WORK INSTRUCTION: Set down every entry once more, character for character.

== EXTRACTED MATERIAL

/-- **X_A3 AT THE PAIR `(147392bp1, 3)` by the UNIT ROAD: `MazurMainConjecture W 3`.** Cremona model
`[0, -1, 0, 320, 554]`, `N = 147392 = 2^6 · 7^2 · 47`; census image `Nn` (NON-split Cartan normaliser `3Nn` — no CM road exists for this image (X10-AUDIT §26 (L5))); `#Ẽ(𝔽₃) = 5`, `a₃ = -1` (good
ORDINARY, NON-ANOMALOUS); Frobenius witness `ℓ = 5`: `#Ẽ(𝔽_{5}) = 5`, `a_{5} = 1`, `X² − a_{5}X + 5`
root-free mod `3` (`E[3]` irreducible). Cremona `allbsd`: analytic rank `0`, `#E(ℚ)_tors = 1`,
`∏ c_ℓ = 2`, `#Ш_an = 1` (so `L(E,1)/Ω_E = 2`, a `3`-adic unit); not among the 257 lane-open cells of the g19 closure map (closed earlier by the lane) — a cell of record of N2 all the same. Displayed binders: PUBLISHED
`hkato`, `hGr`, `h5`, `h3`; census `htam`, `hL`, `hSel`. Per pair; the class-level statement stays OPEN;
nothing booked. [cite: Kato2004Asterisque, Thm. 17.4 (1) (p. 273)] [cite: GreenbergLNM1716, Thm. 4.1 (p. 102) and Prop. 3.8 (p. 95)]
[cite: Mazur1978, §6 Prop. 6.3 (1) (p. 153)] [cite: Cremona2006, Table 1 (Cremona label 147392bp1)] -/
theorem mazurMainConjecture_unit_u147392bp1
    (hkato : ∀ (W : WeierstrassCurve ℚ) [W.IsElliptic] [W.IsGloballyMinimal] (p : ℕ) [Fact p.Prime]
      (κ : ZpExtension ℚ p) (γ : Field.absoluteGaloisGroup ℚ) (N : ℕ) [NeZero N]
      (f : CuspForm (Gamma0 N) 2), kato_divisibility W p (κ := κ) (γ := γ) (f := f))
    (hGr : greenberg_charValue_rankZero) (h5 : realPeriodRat_eq_unit_mul_plusPeriod)
    (h3 : realPeriodRat_eq_unit_mul_plusPeriod_three)
    (W : WeierstrassCurve ℚ) [W.IsElliptic] [W.IsGloballyMinimal] [Fact (Nat.Prime 3)]
    (hI : integralModelInt W = ⟨0, (-1), 0, 320, 554⟩)
    (htam : ¬ 3 ∣ W.tamagawaProduct)
    (hL : ∃ q : ℚ, q ≠ 0 ∧ W.entireLFunction 1 / (W.realPeriodRat : ℂ) = (q : ℂ) ∧ padicValRat 3 q = 0)
    (hSel : Nat.card (W.selmerGroupPInfty 3) = 1) :
    MazurMainConjecture W 3 :=
  haveI : Fact (Nat.Prime 5) := ⟨by norm_num⟩
  mazurMainConjecture_three_of_ainvs_of_trivialArithmetic hkato hGr h5 h3 0 (-1) 0 320 554 hI
    5 5 5 (by decide +kernel) card_u147392bp1_3 (by decide) (by decide) (by decide) (by decide +kernel)
    card_u147392bp1_5 (by decide +kernel) htam hL hSel

/-! ### `161504j1` (3Nn, N = 161504) -/

/-- `#Ẽ(𝔽_{3}) = 5` (`a₃ = -1`: good ORDINARY and NON-ANOMALOUS at `3`) for Cremona's model `161504j1` (kernel count). [folklore] -/
theorem card_u161504j1_3 :
    Nat.card (((⟨0, (-1), 0, (-755400), (-252556604)⟩ : WeierstrassCurve ℤ).map (Int.castRingHom (ZMod 3))).toAffine.Point) = 5 := by
  rw [@WeierstrassCurve.natCard_point_eq_one_add_card (ZMod 3) (@ZMod.instField 3 ⟨by norm_num⟩) _ _ _
    (by decide +kernel), @card_sol_eq_sum_euler (ZMod 3) (@ZMod.instField 3 ⟨by norm_num⟩) _ _
    (by rw [ZMod.ringChar_zmod_n]; decide), ZMod.card]
  decide +kernel

/-- `#Ẽ(𝔽_{5}) = 10` (`a_{5} = -4`; `X² − a_{5}X + 5` root-free mod `3`) for Cremona's model `161504j1` (kernel count). [folklore] -/
theorem card_u161504j1_5 :
    Nat.card (((⟨0, (-1), 0, (-755400), (-252556604)⟩ : WeierstrassCurve ℤ).map (Int.castRingHom (ZMod 5))).toAffine.Point) = 10 := by
  rw [@WeierstrassCurve.natCard_point_eq_one_add_card (ZMod 5) (@ZMod.instField 5 ⟨by norm_num⟩) _ _ _
    (by decide +kernel), @card_sol_eq_sum_euler (ZMod 5) (@ZMod.instField 5 ⟨by norm_num⟩) _ _
    (by rw [ZMod.ringChar_zmod_n]; decide), ZMod.card]
  decide +kernel

/-- **X_A3 AT THE PAIR `(161504j1, 3)` by the UNIT ROAD: `MazurMainConjecture W 3`.** Cremona model
`[0, -1, 0, -755400, -252556604]`, `N = 161504 = 2^5 · 7^2 · 103`; census image `Nn` (NON-split Cartan normaliser `3Nn` — no CM road exists for this image (X10-AUDIT §26 (L5))); `#Ẽ(𝔽₃) = 5`, `a₃ = -1` (good
ORDINARY, NON-ANOMALOUS); Frobenius witness `ℓ = 5`: `#Ẽ(𝔽_{5}) = 10`, `a_{5} = -4`, `X² − a_{5}X + 5`
root-free mod `3` (`E[3]` irreducible). Cremona `allbsd`: analytic rank `0`, `#E(ℚ)_tors = 1`,
`∏ c_ℓ = 4`, `#Ш_an = 4` (so `L(E,1)/Ω_E = 16`, a `3`-adic unit); not among the 257 lane-open cells of the g19 closure map (closed earlier by the lane) — a cell of record of N2 all the same. Displayed binders: PUBLISHED
`hkato`, `hGr`, `h5`, `h3`; census `htam`, `hL`, `hSel`. Per pair; the class-level statement stays OPEN;
nothing booked. [cite: Kato2004Asterisque, Thm. 17.4 (1) (p. 273)] [cite: GreenbergLNM1716, Thm. 4.1 (p. 102) and Prop. 3.8 (p. 95)]
[cite: Mazur1978, §6 Prop. 6.3 (1) (p. 153)] [cite: Cremona2006, Table 1 (Cremona label 161504j1)] -/
theorem mazurMainConjecture_unit_u161504j1
    (hkato : ∀ (W : WeierstrassCurve ℚ) [W.IsElliptic] [W.IsGloballyMinimal] (p : ℕ) [Fact p.Prime]
      (κ : ZpExtension ℚ p) (γ : Field.absoluteGaloisGroup ℚ) (N : ℕ) [NeZero N]
      (f : CuspForm (Gamma0 N) 2), kato_divisibility W p (κ := κ) (γ := γ) (f := f))
    (hGr : greenberg_charValue_rankZero) (h5 : realPeriodRat_eq_unit_mul_plusPeriod)
    (h3 : realPeriodRat_eq_unit_mul_plusPeriod_three)
    (W : WeierstrassCurve ℚ) [W.IsElliptic] [W.IsGloballyMinimal] [Fact (Nat.Prime 3)]
    (hI : integralModelInt W = ⟨0, (-1), 0, (-755400), (-252556604)⟩)
    (htam : ¬ 3 ∣ W.tamagawaProduct)
    (hL : ∃ q : ℚ, q ≠ 0 ∧ W.entireLFunction 1 / (W.realPeriodRat : ℂ) = (q : ℂ) ∧ padicValRat 3 q = 0)
    (hSel : Nat.card (W.selmerGroupPInfty 3) = 1) :
    MazurMainConjecture W 3 :=
  haveI : Fact (Nat.Prime 5) := ⟨by norm_num⟩
  mazurMainConjecture_three_of_ainvs_of_trivialArithmetic hkato hGr h5 h3 0 (-1) 0 (-755400) (-252556604) hI
    5 10 5 (by decide +kernel) card_u161504j1_3 (by decide) (by decide) (by decide) (by decide +kernel)
    card_u161504j1_5 (by decide +kernel) htam hL hSel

====

WRITTEN ANSWER:
/-- **X_A3 AT THE PAIR `(147392bp1, 3)` by the UNIT ROAD: `MazurMainConjecture W 3`.** Cremona model
`[0, -1, 0, 320, 554]`, `N = 147392 = 2^6 · 7^2 · 47`; census image `Nn` (NON-split Cartan normaliser `3Nn` — no CM road exists for this image (X10-AUDIT §26 (L5))); `#Ẽ(𝔽₃) = 5`, `a₃ = -1` (good
ORDINARY, NON-ANOMALOUS); Frobenius witness `ℓ = 5`: `#Ẽ(𝔽_{5}) = 5`, `a_{5} = 1`, `X² − a_{5}X + 5`
root-free mod `3` (`E[3]` irreducible). Cremona `allbsd`: analytic rank `0`, `#E(ℚ)_tors = 1`,
`∏ c_ℓ = 2`, `#Ш_an = 1` (so `L(E,1)/Ω_E = 2`, a `3`-adic unit); not among the 257 lane-open cells of the g19 closure map (closed earlier by the lane) — a cell of record of N2 all the same. Displayed binders: PUBLISHED
`hkato`, `hGr`, `h5`, `h3`; census `htam`, `hL`, `hSel`. Per pair; the class-level statement stays OPEN;
nothing booked. [cite: Kato2004Asterisque, Thm. 17.4 (1) (p. 273)] [cite: GreenbergLNM1716, Thm. 4.1 (p. 102) and Prop. 3.8 (p. 95)]
[cite: Mazur1978, §6 Prop. 6.3 (1) (p. 153)] [cite: Cremona2006, Table 1 (Cremona label 147392bp1)] -/
theorem mazurMainConjecture_unit_u147392bp1
    (hkato : ∀ (W : WeierstrassCurve ℚ) [W.IsElliptic] [W.IsGloballyMinimal] (p : ℕ) [Fact p.Prime]
      (κ : ZpExtension ℚ p) (γ : Field.absoluteGaloisGroup ℚ) (N : ℕ) [NeZero N]
      (f : CuspForm (Gamma0 N) 2), kato_divisibility W p (κ := κ) (γ := γ) (f := f))
    (hGr : greenberg_charValue_rankZero) (h5 : realPeriodRat_eq_unit_mul_plusPeriod)
    (h3 : realPeriodRat_eq_unit_mul_plusPeriod_three)
    (W : WeierstrassCurve ℚ) [W.IsElliptic] [W.IsGloballyMinimal] [Fact (Nat.Prime 3)]
    (hI : integralModelInt W = ⟨0, (-1), 0, 320, 554⟩)
    (htam : ¬ 3 ∣ W.tamagawaProduct)
    (hL : ∃ q : ℚ, q ≠ 0 ∧ W.entireLFunction 1 / (W.realPeriodRat : ℂ) = (q : ℂ) ∧ padicValRat 3 q = 0)
    (hSel : Nat.card (W.selmerGroupPInfty 3) = 1) :
    MazurMainConjecture W 3 :=
  haveI : Fact (Nat.Prime 5) := ⟨by norm_num⟩
  mazurMainConjecture_three_of_ainvs_of_trivialArithmetic hkato hGr h5 h3 0 (-1) 0 320 554 hI
    5 5 5 (by decide +kernel) card_u147392bp1_3 (by decide) (by decide) (by decide) (by decide +kernel)
    card_u147392bp1_5 (by decide +kernel) htam hL hSel

/-! ### `161504j1` (3Nn, N = 161504) -/

/-- `#Ẽ(𝔽_{3}) = 5` (`a₃ = -1`: good ORDINARY and NON-ANOMALOUS at `3`) for Cremona's model `161504j1` (kernel count). [folklore] -/
theorem card_u161504j1_3 :
    Nat.card (((⟨0, (-1), 0, (-755400), (-252556604)⟩ : WeierstrassCurve ℤ).map (Int.castRingHom (ZMod 3))).toAffine.Point) = 5 := by
  rw [@WeierstrassCurve.natCard_point_eq_one_add_card (ZMod 3) (@ZMod.instField 3 ⟨by norm_num⟩) _ _ _
    (by decide +kernel), @card_sol_eq_sum_euler (ZMod 3) (@ZMod.instField 3 ⟨by norm_num⟩) _ _
    (by rw [ZMod.ringChar_zmod_n]; decide), ZMod.card]
  decide +kernel

/-- `#Ẽ(𝔽_{5}) = 10` (`a_{5} = -4`; `X² − a_{5}X + 5` root-free mod `3`) for Cremona's model `161504j1` (kernel count). [folklore] -/
theorem card_u161504j1_5 :
    Nat.card (((⟨0, (-1), 0, (-755400), (-252556604)⟩ : WeierstrassCurve ℤ).map (Int.castRingHom (ZMod 5))).toAffine.Point) = 10 := by
  rw [@WeierstrassCurve.natCard_point_eq_one_add_card (ZMod 5) (@ZMod.instField 5 ⟨by norm_num⟩) _ _ _
    (by decide +kernel), @card_sol_eq_sum_euler (ZMod 5) (@ZMod.instField 5 ⟨by norm_num⟩) _ _
    (by rw [ZMod.ringChar_zmod_n]; decide), ZMod.card]
  decide +kernel

/-- **X_A3 AT THE PAIR `(161504j1, 3)` by the UNIT ROAD: `MazurMainConjecture W 3`.** Cremona model
`[0, -1, 0, -755400, -252556604]`, `N = 161504 = 2^5 · 7^2 · 103`; census image `Nn` (NON-split Cartan normaliser `3Nn` — no CM road exists for this image (X10-AUDIT §26 (L5))); `#Ẽ(𝔽₃) = 5`, `a₃ = -1` (good
ORDINARY, NON-ANOMALOUS); Frobenius witness `ℓ = 5`: `#Ẽ(𝔽_{5}) = 10`, `a_{5} = -4`, `X² − a_{5}X + 5`
root-free mod `3` (`E[3]` irreducible). Cremona `allbsd`: analytic rank `0`, `#E(ℚ)_tors = 1`,
`∏ c_ℓ = 4`, `#Ш_an = 4` (so `L(E,1)/Ω_E = 16`, a `3`-adic unit); not among the 257 lane-open cells of the g19 closure map (closed earlier by the lane) — a cell of record of N2 all the same. Displayed binders: PUBLISHED
`hkato`, `hGr`, `h5`, `h3`; census `htam`, `hL`, `hSel`. Per pair; the class-level statement stays OPEN;
nothing booked. [cite: Kato2004Asterisque, Thm. 17.4 (1) (p. 273)] [cite: GreenbergLNM1716, Thm. 4.1 (p. 102) and Prop. 3.8 (p. 95)]
[cite: Mazur1978, §6 Prop. 6.3 (1) (p. 153)] [cite: Cremona2006, Table 1 (Cremona label 161504j1)] -/
theorem mazurMainConjecture_unit_u161504j1
    (hkato : ∀ (W : WeierstrassCurve ℚ) [W.IsElliptic] [W.IsGloballyMinimal] (p : ℕ) [Fact p.Prime]
      (κ : ZpExtension ℚ p) (γ : Field.absoluteGaloisGroup ℚ) (N : ℕ) [NeZero N]
      (f : CuspForm (Gamma0 N) 2), kato_divisibility W p (κ := κ) (γ := γ) (f := f))
    (hGr : greenberg_charValue_rankZero) (h5 : realPeriodRat_eq_unit_mul_plusPeriod)
    (h3 : realPeriodRat_eq_unit_mul_plusPeriod_three)
    (W : WeierstrassCurve ℚ) [W.IsElliptic] [W.IsGloballyMinimal] [Fact (Nat.Prime 3)]
    (hI : integralModelInt W = ⟨0, (-1), 0, (-755400), (-252556604)⟩)
    (htam : ¬ 3 ∣ W.tamagawaProduct)
    (hL : ∃ q : ℚ, q ≠ 0 ∧ W.entireLFunction 1 / (W.realPeriodRat : ℂ) = (q : ℂ) ∧ padicValRat 3 q = 0)
    (hSel : Nat.card (W.selmerGroupPInfty 3) = 1) :
    MazurMainConjecture W 3 :=
  haveI : Fact (Nat.Prime 5) := ⟨by norm_num⟩
  mazurMainConjecture_three_of_ainvs_of_trivialArithmetic hkato hGr h5 h3 0 (-1) 0 (-755400) (-252556604) hI
    5 10 5 (by decide +kernel) card_u161504j1_3 (by decide) (by decide) (by decide) (by decide +kernel)
    card_u161504j1_5 (by decide +kernel) htam hL hSel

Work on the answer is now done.